* [DATASET EXTRACT]
----------------------------------------

/-- ★ (C_θ) BAND-CLUSTER PINNING (OPEN; the wall class): a toucher of height `≥ (1−θ)·Im a` exists ⇒ SOME zero of the band touching `a` is pinned. -/
def BandClusterPinningQ (θ : ℝ) : Prop :=
  ∀ (η : ℝ) (f : ℂ → ℂ) (x₀ s hmax R Hs : ℝ) (B : ℕ), EngineHyps5 2 η f x₀ s hmax R Hs B → ∀ (j : ℕ) (a : ℂ),
    iteratedDeriv j f a = 0 → 0 < a.im → NoTallerToucher f j a → ¬ LowTouchers θ f j a →
    ∃ a' : ℂ, iteratedDeriv j f a' = 0 ∧ (1 - θ) * a.im ≤ a'.im ∧ a'.im ≤ a.im ∧ |a.re - a'.re| ≤ a.im + a'.im ∧ PinnedTopAt f j a'

/-- (D) the DISC-ISOLATED sub-case of (I_θ) (every θ): no toucher at all ⇒ `a` pays. -/
def DiscIsolatedPinningQ : Prop :=
  ∀ (η : ℝ) (f : ℂ → ℂ) (x₀ s hmax R Hs : ℝ) (B : ℕ), EngineHyps5 2 η f x₀ s hmax R Hs B → ∀ (j : ℕ) (a : ℂ),
    iteratedDeriv j f a = 0 → 0 < a.im → StrictlyIsolated f j a → DiscIsolated f j a → Pays f j a

/-! ## §4 (K) PROVED -/

/-- (K) EXACT SPLIT, forward: the three pieces assemble `TopPinningTol θ` (`0 ≤ θ`: in the low class the witness is `a' := a`). -/
theorem topPinningTol_of_split {θ : ℝ} (hθ : 0 ≤ θ) (hI : IsolatedTopPinningTolQ θ) (hR : NonIsolatedTopResidualTolQ θ)
    (hC : BandClusterPinningQ θ) : TopPinningTol θ := by
  intro η f x₀ s hmax R Hs B hE j a ha hapos hN
  by_cases hL : LowTouchers θ f j a
  · have hp : Pays f j a := by
      by_cases hiso : StrictlyIsolated f j a
      · exact hI η f x₀ s hmax R Hs B hE j a ha hapos hN hiso hL
      · exact hR η f x₀ s hmax R Hs B hE j a ha hapos hN hiso hL
    refine ⟨a, ha, by nlinarith, le_rfl, ?_, (pinnedTopAt_iff_pays f j a).2 hp⟩
    rw [sub_self, abs_zero]; linarith
  · exact hC η f x₀ s hmax R Hs B hE j a ha hapos hN hL

/-- (K) EXACT SPLIT, backward (`θ < 1`): in the low class the only admissible witness of `TopPinningTol θ` is `a` itself. -/
theorem pays_of_topPinningTol_low {θ : ℝ} (hθ : θ < 1) (hP : TopPinningTol θ) {η : ℝ} {f : ℂ → ℂ} {x₀ s hmax R Hs : ℝ} {B : ℕ}
    (hE : EngineHyps5 2 η f x₀ s hmax R Hs B) {j : ℕ} {a : ℂ} (ha : iteratedDeriv j f a = 0) (hapos : 0 < a.im)
    (hN : NoTallerToucher f j a) (hL : LowTouchers θ f j a) : Pays f j a := by
  obtain ⟨a', ha', hlo, hhi, htouch, hpin⟩ := hP η f x₀ s hmax R Hs B hE j a ha hapos hN
  by_cases haa : a' = a
  · rw [haa] at hpin; exact (pinnedTopAt_iff_pays f j a).1 hpin
  · have ha'pos : 0 < a'.im := lt_of_lt_of_le (mul_pos (by linarith) hapos) hlo
    exact absurd hlo (not_le.2 (hL a' ha' ha'pos haa htouch))

/-- (K) backward split, isolated low class (`θ < 1`). -/
theorem isolatedTol_of_topPinningTol {θ : ℝ} (hθ : θ < 1) (hP : TopPinningTol θ) : IsolatedTopPinningTolQ θ :=
  fun _ _ _ _ _ _ _ _ hE _ _ ha hapos hN _ hL => pays_of_topPinningTol_low hθ hP hE ha hapos hN hL

/-- (K) backward split, clustered low class (`θ < 1`). -/
theorem residualTol_of_topPinningTol {θ : ℝ} (hθ : θ < 1) (hP : TopPinningTol θ) : NonIsolatedTopResidualTolQ θ :=
  fun _ _ _ _ _ _ _ _ hE _ _ ha hapos hN _ hL => pays_of_topPinningTol_low hθ hP hE ha hapos hN hL

/-- (K) backward split, band class: (C_θ) is `TopPinningTol θ` restricted to `¬ LowTouchers θ` (same conclusion). -/
theorem bandCluster_of_topPinningTol {θ : ℝ} (hP : TopPinningTol θ) : BandClusterPinningQ θ :=
  fun η f x₀ s hmax R Hs B hE j a ha hapos hN _ => hP η f x₀ s hmax R Hs B hE j a ha hapos hN

/-- ★ (K) THE SPLIT IS EXACT on `0 ≤ θ < 1`. -/
theorem topPinningTol_iff_split {θ : ℝ} (h0 : 0 ≤ θ) (h1 : θ < 1) :
    TopPinningTol θ ↔ IsolatedTopPinningTolQ θ ∧ NonIsolatedTopResidualTolQ θ ∧ BandClusterPinningQ θ :=
  ⟨fun h => ⟨isolatedTol_of_topPinningTol h1 h, residualTol_of_topPinningTol h1 h, bandCluster_of_topPinningTol h⟩,
    fun h => topPinningTol_of_split h0 h.1 h.2.1 h.2.2⟩

/-- ★★ (K) THE CAPPED CHAIN: (T_θ) and the realisation socket (S) give (I_θ) (Z §4 `isolatedTopPinning_of_laws` with the cap threaded; image Y and
part Hʼs `pinning_of_arcCount_cofinite` by name). -/
theorem isolatedTopPinningTol_of_laws {θ : ℝ} (hT : SideBlockDescentTolQ θ) (hS : PetalRealisationQ) : IsolatedTopPinningTolQ θ := by
  intro η f x₀ s hmax R Hs B hE j a ha hapos hN hI hL
  obtain ⟨d₁, hd₁, E₁, hE₁, h₁⟩ := hT η f x₀ s hmax R Hs B hE j a ha hapos hN hI hL
  obtain ⟨d₂, hd₂, E₂, hE₂, h₂⟩ := hS η f x₀ s hmax R Hs B hE j a ha hapos hN hI
  by_cases hdeg : ∃ z : ℂ, DegeneratePayer f j a z
  · obtain ⟨z, hz⟩ := hdeg
    exact pays_of_degenerate hE hapos hz
  · refine pinning_of_arcCount_cofinite hE ha hapos ⟨min d₁ d₂, lt_min hd₁ hd₂, E₁ ∪ E₂, hE₁.union hE₂, fun δ hδ => ?_⟩
    have hδ₁ : δ ∈ Ioo 0 d₁ \ E₁ := ⟨⟨hδ.1.1, lt_of_lt_of_le hδ.1.2 (min_le_left _ _)⟩, fun h => hδ.2 (Or.inl h)⟩
    have hδ₂ : δ ∈ Ioo 0 d₂ \ E₂ := ⟨⟨hδ.1.1, lt_of_lt_of_le hδ.1.2 (min_le_right _ _)⟩, fun h => hδ.2 (Or.inr h)⟩
    rcases h₂ δ hδ₂ with hz | ⟨F, pet, β, hM⟩
    · exact absurd hz hdeg
    · exact arcCountIneq_of_model hM (blockDescent_of_sideBlock hM.2.2.2.2.2 (h₁ δ hδ₁))

/-- (K) the `k = 0` class is ALREADY PINNED IN THE TREE, law-free and socket-free: `DiscIsolated ⇒ JensenIsolated` (left disjunct) and
`RhW08.Lens1PinningIso.pinning_of_jensenIsolated'` (…R3Lens1PinningIsoB, landed).  Recorded so that no law is ever filed for this class: the
content of (T_θ)/(I_θ) is the class with at least one CROSSING toucher below the cap (crit-1ʼs partial-overlap «theft» population). -/
theorem discIsolatedPinning_holds : DiscIsolatedPinningQ :=
  fun _ _ _ _ _ _ _ _ hE _ _ ha hapos _ hD => pinning_of_jensenIsolated' hE ha hapos fun c hc hcpos hca => Or.inl (hD c hc hcpos hca)

/-- (K) bookkeeping: the disc-isolated rung is a sub-case of (I_θ) for every `θ`. -/
theorem discIsolatedPinning_of_isolatedTol {θ : ℝ} (hI : IsolatedTopPinningTolQ θ) : DiscIsolatedPinningQ :=
  fun η f x₀ s hmax R Hs B hE j a ha hapos hiso hD =>
    hI η f x₀ s hmax R Hs B hE j a ha hapos
      (fun b hb hbim => hD b hb (hapos.trans hbim) (fun hba => by rw [hba] at hbim; exact lt_irrefl _ hbim)) hiso
      (lowTouchers_of_discIsolated hD θ)

/-- ★★★ (K) ASSEMBLED: the capped petal law, the socket and the two open residuals give `TopPinningTol θ` (`0 ≤ θ`); with g20ʼs
`RhW08.Lens1PinningTol.regHungCut10S_of_topPinningTol` (#1256, by name) this reaches `RegHungCut10S` and the v14q′ drawer composition. -/
theorem topPinningTol_of_sideBlockTol {θ : ℝ} (hθ : 0 ≤ θ) (hT : SideBlockDescentTolQ θ) (hS : PetalRealisationQ)
    (hR : NonIsolatedTopResidualTolQ θ) (hC : BandClusterPinningQ θ) : TopPinningTol θ :=
  topPinningTol_of_split hθ (isolatedTopPinningTol_of_laws hT hS) hR hC

/-- (K) consistency with #1243: the dead law (T) would give (I_θ) for every θ through the same socket. -/
theorem isolatedTopPinningTol_of_sideBlock (hT : SideBlockDescentQ) (hS : PetalRealisationQ) (θ : ℝ) : IsolatedTopPinningTolQ θ :=
  isolatedTopPinningTol_of_laws (sideBlockDescentTol_of_sideBlockDescent hT θ) hS

end RhW08.Lens1SideBlockTol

----------------------------------------

When the word "backward" shows up in a line of the entries, pull that line out.

/-- (K) EXACT SPLIT, backward (`θ < 1`): in the low class the only admissible witness of `TopPinningTol θ` is `a` itself. -/
/-- (K) backward split, isolated low class (`θ < 1`). -/
/-- (K) backward split, clustered low class (`θ < 1`). -/
/-- (K) backward split, band class: (C_θ) is `TopPinningTol θ` restricted to `¬ LowTouchers θ` (same conclusion). -/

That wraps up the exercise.